Content starts

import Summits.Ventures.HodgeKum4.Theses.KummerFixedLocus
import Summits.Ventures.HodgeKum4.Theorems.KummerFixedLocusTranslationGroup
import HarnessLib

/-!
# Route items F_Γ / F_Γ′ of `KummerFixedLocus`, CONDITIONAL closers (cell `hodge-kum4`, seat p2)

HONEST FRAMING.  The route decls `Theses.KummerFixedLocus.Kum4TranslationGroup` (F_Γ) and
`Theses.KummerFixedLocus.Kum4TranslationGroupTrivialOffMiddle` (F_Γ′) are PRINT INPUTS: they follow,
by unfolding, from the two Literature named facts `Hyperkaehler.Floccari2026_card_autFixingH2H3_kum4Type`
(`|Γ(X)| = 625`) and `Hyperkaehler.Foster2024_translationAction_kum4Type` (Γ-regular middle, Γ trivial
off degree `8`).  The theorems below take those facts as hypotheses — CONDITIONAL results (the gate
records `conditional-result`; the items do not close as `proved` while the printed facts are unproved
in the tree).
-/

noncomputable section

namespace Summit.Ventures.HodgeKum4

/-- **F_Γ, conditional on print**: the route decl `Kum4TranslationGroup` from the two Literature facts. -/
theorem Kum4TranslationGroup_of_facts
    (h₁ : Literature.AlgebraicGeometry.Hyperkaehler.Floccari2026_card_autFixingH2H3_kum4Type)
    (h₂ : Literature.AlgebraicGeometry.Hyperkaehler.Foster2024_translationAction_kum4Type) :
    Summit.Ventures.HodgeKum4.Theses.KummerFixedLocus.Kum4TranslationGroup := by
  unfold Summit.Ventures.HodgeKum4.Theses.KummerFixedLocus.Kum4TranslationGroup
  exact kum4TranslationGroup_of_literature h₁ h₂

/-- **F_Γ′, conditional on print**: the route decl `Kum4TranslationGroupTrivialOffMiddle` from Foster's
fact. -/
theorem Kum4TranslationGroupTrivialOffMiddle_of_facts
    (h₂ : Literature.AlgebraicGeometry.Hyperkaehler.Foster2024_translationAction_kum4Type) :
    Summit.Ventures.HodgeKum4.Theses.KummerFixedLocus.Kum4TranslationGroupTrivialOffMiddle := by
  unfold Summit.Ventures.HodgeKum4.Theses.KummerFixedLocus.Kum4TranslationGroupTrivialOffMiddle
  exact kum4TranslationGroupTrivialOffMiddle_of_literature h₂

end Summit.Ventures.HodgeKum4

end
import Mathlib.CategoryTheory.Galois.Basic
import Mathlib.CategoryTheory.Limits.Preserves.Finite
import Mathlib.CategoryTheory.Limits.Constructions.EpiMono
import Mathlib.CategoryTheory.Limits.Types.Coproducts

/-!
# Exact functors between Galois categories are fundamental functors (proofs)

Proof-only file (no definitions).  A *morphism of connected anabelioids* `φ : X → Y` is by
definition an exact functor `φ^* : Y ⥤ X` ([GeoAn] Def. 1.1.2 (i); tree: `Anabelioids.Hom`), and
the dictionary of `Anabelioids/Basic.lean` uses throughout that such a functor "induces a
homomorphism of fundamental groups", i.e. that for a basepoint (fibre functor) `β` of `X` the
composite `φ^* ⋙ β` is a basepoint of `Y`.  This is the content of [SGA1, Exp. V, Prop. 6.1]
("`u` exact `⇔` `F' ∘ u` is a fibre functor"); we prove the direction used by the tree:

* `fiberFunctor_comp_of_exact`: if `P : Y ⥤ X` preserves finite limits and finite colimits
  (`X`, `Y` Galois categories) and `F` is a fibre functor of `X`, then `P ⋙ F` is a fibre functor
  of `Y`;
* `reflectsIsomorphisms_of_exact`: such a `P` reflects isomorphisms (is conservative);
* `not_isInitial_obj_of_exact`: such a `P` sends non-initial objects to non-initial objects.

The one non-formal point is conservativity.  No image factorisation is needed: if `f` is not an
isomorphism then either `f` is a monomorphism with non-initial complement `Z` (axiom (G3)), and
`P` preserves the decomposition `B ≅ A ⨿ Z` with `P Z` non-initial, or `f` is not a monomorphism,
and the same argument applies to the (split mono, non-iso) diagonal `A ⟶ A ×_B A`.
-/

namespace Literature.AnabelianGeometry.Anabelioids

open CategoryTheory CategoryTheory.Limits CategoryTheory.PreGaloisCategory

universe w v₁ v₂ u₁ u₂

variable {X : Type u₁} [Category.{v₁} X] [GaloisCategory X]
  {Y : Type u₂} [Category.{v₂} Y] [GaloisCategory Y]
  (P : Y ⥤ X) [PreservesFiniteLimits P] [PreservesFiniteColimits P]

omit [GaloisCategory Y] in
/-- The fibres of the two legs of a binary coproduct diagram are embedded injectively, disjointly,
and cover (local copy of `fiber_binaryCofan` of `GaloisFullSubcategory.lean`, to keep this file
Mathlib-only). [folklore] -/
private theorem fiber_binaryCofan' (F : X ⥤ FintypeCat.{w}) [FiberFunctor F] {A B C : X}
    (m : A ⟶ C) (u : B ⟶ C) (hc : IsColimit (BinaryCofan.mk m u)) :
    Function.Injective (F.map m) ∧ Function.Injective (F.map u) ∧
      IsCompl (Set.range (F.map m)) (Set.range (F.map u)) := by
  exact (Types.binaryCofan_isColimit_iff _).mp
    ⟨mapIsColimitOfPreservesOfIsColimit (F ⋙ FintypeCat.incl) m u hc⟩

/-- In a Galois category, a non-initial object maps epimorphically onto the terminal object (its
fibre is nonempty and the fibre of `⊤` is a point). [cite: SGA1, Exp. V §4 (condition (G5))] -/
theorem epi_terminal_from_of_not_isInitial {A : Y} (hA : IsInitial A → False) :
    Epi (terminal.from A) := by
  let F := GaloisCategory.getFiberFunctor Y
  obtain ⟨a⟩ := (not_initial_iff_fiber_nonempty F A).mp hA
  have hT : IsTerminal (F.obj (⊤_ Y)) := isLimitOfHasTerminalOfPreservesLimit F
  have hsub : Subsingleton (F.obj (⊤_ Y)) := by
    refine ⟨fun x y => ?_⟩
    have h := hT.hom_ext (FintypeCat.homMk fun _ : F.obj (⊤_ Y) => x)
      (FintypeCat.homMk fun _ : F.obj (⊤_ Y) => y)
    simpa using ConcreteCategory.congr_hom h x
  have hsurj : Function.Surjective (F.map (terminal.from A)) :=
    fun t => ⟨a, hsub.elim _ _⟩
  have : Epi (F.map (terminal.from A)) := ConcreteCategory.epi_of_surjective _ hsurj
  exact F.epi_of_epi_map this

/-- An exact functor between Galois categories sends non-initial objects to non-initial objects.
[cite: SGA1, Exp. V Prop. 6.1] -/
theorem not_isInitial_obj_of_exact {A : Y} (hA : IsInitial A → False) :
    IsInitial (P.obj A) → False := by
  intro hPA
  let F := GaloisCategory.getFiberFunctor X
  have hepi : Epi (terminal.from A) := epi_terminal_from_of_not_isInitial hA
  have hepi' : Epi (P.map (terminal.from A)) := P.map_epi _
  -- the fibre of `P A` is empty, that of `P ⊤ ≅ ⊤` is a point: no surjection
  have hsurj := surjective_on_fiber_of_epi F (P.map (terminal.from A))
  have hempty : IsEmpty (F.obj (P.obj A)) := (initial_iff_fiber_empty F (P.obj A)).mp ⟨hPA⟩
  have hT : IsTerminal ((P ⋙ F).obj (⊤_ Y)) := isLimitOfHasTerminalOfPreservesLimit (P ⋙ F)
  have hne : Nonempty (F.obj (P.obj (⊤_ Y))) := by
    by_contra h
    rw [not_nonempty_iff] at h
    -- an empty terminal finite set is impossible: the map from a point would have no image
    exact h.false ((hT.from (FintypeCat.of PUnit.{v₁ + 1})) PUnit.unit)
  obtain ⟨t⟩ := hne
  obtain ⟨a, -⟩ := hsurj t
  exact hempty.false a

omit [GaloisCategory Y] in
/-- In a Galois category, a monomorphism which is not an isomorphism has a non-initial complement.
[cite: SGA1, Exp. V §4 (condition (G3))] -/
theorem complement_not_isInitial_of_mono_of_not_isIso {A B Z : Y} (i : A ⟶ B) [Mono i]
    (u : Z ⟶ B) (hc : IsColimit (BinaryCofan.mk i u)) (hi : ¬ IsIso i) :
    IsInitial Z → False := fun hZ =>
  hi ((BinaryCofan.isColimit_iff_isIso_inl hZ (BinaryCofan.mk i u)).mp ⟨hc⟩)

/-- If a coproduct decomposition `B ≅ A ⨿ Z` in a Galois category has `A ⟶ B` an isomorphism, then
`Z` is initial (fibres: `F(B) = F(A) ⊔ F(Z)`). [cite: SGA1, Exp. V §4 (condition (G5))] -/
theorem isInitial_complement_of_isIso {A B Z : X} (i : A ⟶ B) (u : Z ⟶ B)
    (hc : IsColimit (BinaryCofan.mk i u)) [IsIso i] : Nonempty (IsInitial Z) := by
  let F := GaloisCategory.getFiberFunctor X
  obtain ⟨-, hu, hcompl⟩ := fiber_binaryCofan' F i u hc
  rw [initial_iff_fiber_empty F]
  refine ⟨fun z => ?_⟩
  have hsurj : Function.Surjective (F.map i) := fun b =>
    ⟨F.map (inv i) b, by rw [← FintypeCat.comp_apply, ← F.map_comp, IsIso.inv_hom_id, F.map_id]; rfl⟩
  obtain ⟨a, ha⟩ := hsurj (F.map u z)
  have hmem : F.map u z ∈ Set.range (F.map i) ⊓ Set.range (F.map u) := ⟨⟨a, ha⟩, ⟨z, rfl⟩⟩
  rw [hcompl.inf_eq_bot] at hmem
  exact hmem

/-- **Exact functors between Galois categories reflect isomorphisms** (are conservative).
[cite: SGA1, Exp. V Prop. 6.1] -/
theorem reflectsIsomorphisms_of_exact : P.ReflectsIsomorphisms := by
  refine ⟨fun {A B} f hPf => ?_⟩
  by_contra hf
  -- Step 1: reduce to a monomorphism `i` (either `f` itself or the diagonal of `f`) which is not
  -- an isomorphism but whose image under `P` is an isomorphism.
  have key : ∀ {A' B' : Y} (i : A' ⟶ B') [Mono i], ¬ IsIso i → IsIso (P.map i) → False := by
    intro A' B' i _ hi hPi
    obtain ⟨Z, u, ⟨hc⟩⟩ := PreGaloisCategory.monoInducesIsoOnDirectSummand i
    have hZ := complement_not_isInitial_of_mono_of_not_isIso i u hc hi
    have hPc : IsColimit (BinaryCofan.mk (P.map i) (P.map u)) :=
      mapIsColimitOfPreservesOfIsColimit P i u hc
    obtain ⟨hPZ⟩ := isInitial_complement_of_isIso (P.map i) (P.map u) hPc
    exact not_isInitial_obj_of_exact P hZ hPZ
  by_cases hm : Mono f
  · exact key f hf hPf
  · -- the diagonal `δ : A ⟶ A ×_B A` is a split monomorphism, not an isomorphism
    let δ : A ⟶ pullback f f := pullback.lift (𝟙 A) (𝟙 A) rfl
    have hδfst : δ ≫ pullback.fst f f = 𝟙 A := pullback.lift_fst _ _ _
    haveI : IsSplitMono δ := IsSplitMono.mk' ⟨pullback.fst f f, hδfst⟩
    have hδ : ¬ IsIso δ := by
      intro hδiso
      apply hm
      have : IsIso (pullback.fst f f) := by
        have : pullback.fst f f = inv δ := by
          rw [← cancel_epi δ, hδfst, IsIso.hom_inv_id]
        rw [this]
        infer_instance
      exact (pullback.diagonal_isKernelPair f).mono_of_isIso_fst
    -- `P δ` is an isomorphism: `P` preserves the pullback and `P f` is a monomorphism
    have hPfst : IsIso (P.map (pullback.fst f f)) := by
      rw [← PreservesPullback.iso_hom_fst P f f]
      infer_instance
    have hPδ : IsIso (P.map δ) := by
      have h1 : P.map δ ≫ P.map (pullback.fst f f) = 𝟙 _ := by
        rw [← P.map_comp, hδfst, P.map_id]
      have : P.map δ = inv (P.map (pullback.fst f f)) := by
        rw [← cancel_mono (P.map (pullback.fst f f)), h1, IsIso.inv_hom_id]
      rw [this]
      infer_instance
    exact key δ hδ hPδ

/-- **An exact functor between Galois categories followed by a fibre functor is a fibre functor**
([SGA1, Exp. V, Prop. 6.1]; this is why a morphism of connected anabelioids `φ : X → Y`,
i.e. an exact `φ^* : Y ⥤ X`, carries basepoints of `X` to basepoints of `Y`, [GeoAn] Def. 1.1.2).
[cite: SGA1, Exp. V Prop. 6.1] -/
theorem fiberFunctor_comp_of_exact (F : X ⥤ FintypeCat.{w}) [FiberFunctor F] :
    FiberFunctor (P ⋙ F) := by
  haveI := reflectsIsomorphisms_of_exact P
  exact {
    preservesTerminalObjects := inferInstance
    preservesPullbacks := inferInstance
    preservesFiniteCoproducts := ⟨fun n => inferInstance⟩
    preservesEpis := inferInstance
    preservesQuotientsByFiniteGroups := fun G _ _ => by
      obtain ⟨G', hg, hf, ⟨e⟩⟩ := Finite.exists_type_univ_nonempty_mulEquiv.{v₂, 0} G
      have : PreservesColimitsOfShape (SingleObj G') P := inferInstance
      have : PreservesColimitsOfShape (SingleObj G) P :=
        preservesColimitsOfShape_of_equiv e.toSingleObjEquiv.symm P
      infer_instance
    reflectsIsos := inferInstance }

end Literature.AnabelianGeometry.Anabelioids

Content ends
Content starts

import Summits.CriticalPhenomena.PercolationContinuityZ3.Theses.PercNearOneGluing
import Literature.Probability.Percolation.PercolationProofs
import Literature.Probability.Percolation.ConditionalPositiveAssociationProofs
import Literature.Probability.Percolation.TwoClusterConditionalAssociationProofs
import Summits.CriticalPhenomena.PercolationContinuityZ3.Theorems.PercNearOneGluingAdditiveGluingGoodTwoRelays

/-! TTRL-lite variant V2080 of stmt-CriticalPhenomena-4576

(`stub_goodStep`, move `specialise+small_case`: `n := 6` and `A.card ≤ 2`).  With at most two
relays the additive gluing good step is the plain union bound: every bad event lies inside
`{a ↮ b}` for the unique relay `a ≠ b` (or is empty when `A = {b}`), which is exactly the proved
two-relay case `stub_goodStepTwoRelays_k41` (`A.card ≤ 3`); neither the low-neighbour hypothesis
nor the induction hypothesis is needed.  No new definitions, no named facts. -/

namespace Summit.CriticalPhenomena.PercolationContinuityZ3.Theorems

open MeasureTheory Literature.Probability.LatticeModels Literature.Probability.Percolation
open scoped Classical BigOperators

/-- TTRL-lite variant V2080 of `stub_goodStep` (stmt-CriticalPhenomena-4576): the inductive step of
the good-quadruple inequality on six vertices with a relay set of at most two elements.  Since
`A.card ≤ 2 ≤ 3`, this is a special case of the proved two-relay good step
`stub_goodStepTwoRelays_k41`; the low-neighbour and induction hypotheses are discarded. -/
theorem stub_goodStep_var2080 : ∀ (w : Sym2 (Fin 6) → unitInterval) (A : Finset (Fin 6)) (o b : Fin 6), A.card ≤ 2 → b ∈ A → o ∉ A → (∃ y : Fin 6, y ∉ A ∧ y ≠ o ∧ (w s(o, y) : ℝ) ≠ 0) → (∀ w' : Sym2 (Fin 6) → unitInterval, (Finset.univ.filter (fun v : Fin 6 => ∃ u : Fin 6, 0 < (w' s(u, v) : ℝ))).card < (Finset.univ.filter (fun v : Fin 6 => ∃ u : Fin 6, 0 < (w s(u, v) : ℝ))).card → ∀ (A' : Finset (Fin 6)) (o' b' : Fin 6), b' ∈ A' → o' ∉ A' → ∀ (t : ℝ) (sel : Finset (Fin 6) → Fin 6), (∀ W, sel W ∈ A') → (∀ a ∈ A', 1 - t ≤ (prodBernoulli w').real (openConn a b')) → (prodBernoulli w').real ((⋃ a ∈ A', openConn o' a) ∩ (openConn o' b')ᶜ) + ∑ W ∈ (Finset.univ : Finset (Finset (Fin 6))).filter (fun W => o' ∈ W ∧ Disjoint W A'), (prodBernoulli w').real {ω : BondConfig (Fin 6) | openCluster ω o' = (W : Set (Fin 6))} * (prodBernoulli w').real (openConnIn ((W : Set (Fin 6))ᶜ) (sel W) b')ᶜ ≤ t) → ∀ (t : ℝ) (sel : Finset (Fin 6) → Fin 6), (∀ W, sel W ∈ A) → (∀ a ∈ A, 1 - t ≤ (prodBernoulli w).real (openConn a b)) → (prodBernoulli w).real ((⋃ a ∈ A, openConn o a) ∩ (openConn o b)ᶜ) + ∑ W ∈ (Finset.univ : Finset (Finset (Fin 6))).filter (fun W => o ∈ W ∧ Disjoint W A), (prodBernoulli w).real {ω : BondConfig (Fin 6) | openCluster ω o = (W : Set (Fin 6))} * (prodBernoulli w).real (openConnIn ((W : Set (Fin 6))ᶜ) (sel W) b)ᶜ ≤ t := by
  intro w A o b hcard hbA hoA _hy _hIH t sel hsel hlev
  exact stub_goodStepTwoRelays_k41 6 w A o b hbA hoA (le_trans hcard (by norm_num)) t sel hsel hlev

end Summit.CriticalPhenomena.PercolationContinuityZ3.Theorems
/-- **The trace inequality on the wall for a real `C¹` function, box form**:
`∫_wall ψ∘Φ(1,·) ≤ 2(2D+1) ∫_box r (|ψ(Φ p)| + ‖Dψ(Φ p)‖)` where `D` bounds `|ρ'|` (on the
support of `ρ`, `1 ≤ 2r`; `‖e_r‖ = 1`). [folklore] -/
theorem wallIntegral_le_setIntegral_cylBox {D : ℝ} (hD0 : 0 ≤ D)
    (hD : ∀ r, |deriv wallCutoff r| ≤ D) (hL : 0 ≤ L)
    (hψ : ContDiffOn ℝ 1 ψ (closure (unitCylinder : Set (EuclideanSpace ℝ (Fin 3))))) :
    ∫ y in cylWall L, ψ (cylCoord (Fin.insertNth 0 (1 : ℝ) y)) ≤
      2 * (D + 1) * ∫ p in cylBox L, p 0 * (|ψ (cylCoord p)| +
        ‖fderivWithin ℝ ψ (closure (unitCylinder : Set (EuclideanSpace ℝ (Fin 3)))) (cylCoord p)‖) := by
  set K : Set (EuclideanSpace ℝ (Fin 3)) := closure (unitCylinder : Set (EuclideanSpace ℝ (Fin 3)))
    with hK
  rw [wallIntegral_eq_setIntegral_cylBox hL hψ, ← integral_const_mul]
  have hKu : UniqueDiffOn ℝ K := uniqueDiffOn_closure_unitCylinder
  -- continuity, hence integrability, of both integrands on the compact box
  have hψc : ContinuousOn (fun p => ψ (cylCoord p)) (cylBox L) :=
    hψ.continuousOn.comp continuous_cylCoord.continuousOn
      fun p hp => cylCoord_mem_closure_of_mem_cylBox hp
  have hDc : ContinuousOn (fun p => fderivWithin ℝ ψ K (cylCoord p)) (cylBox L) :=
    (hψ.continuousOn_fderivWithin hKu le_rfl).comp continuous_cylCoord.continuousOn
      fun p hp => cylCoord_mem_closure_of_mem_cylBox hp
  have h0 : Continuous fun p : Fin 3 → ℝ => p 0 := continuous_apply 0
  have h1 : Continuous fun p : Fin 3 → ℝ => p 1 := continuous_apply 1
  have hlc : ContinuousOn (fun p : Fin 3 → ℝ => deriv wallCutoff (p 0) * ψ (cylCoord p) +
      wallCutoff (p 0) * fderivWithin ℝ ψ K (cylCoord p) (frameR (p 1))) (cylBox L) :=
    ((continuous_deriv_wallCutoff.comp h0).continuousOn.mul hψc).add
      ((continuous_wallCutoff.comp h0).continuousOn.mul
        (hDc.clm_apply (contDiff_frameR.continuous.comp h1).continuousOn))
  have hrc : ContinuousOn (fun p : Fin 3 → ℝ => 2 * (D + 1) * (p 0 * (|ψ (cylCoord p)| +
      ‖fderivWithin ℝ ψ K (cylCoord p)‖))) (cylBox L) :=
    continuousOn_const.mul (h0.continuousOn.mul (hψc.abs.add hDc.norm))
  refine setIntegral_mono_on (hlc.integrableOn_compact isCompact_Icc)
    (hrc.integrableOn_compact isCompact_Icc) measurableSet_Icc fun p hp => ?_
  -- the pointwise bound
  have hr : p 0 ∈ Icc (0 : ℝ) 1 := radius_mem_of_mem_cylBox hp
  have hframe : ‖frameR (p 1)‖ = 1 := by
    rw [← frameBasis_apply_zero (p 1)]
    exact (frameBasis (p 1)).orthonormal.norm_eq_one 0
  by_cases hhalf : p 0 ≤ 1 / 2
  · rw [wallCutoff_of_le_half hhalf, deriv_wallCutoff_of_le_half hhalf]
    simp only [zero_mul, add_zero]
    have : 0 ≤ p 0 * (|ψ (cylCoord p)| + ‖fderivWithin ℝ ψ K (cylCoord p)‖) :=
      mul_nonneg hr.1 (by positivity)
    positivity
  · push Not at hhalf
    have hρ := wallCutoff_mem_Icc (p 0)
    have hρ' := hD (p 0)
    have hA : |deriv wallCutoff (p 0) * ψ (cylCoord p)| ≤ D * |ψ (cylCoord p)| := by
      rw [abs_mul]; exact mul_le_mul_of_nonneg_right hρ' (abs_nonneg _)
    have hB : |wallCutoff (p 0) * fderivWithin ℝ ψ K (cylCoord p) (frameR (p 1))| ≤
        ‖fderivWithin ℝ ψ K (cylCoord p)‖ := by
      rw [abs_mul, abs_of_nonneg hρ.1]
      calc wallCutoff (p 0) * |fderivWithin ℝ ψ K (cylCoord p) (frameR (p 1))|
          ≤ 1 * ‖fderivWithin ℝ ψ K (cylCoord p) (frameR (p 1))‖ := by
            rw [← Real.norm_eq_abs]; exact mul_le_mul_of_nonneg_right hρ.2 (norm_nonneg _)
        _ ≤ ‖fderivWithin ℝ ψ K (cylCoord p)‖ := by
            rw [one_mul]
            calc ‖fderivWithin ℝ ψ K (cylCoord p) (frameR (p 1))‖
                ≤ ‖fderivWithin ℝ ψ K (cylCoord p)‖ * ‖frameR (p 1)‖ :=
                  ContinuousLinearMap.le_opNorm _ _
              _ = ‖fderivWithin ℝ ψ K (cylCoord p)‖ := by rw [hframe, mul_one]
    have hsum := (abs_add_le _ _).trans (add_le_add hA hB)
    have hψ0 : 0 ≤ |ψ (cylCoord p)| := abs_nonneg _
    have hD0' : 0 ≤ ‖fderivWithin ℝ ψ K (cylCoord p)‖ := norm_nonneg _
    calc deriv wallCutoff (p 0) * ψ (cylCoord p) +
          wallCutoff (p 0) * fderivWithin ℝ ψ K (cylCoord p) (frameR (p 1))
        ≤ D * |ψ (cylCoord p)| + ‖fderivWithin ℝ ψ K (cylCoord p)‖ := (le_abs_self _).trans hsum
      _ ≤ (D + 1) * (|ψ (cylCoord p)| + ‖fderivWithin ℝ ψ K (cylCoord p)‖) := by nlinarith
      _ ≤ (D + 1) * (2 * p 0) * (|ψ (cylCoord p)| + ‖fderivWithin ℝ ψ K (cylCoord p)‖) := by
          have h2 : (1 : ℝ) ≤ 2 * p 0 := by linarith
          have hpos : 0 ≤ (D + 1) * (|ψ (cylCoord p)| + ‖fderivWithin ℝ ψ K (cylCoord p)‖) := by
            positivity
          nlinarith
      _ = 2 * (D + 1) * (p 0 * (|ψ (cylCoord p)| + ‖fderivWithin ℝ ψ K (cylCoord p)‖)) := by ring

Content ends

## Exercise objective:
From the records above, print exactly the lines that run from the line with "a non-initial complement." to the line with "intro A' B' i _ hi hPi", inclusive.

## Solution to the problem:
/-- In a Galois category, a monomorphism which is not an isomorphism has a non-initial complement.
[cite: SGA1, Exp. V §4 (condition (G3))] -/
theorem complement_not_isInitial_of_mono_of_not_isIso {A B Z : Y} (i : A ⟶ B) [Mono i]
    (u : Z ⟶ B) (hc : IsColimit (BinaryCofan.mk i u)) (hi : ¬ IsIso i) :
    IsInitial Z → False := fun hZ =>
  hi ((BinaryCofan.isColimit_iff_isIso_inl hZ (BinaryCofan.mk i u)).mp ⟨hc⟩)

/-- If a coproduct decomposition `B ≅ A ⨿ Z` in a Galois category has `A ⟶ B` an isomorphism, then
`Z` is initial (fibres: `F(B) = F(A) ⊔ F(Z)`). [cite: SGA1, Exp. V §4 (condition (G5))] -/
theorem isInitial_complement_of_isIso {A B Z : X} (i : A ⟶ B) (u : Z ⟶ B)
    (hc : IsColimit (BinaryCofan.mk i u)) [IsIso i] : Nonempty (IsInitial Z) := by
  let F := GaloisCategory.getFiberFunctor X
  obtain ⟨-, hu, hcompl⟩ := fiber_binaryCofan' F i u hc
  rw [initial_iff_fiber_empty F]
  refine ⟨fun z => ?_⟩
  have hsurj : Function.Surjective (F.map i) := fun b =>
    ⟨F.map (inv i) b, by rw [← FintypeCat.comp_apply, ← F.map_comp, IsIso.inv_hom_id, F.map_id]; rfl⟩
  obtain ⟨a, ha⟩ := hsurj (F.map u z)
  have hmem : F.map u z ∈ Set.range (F.map i) ⊓ Set.range (F.map u) := ⟨⟨a, ha⟩, ⟨z, rfl⟩⟩
  rw [hcompl.inf_eq_bot] at hmem
  exact hmem

/-- **Exact functors between Galois categories reflect isomorphisms** (are conservative).
[cite: SGA1, Exp. V Prop. 6.1] -/
theorem reflectsIsomorphisms_of_exact : P.ReflectsIsomorphisms := by
  refine ⟨fun {A B} f hPf => ?_⟩
  by_contra hf
  -- Step 1: reduce to a monomorphism `i` (either `f` itself or the diagonal of `f`) which is not
  -- an isomorphism but whose image under `P` is an isomorphism.
  have key : ∀ {A' B' : Y} (i : A' ⟶ B') [Mono i], ¬ IsIso i → IsIso (P.map i) → False := by
    intro A' B' i _ hi hPi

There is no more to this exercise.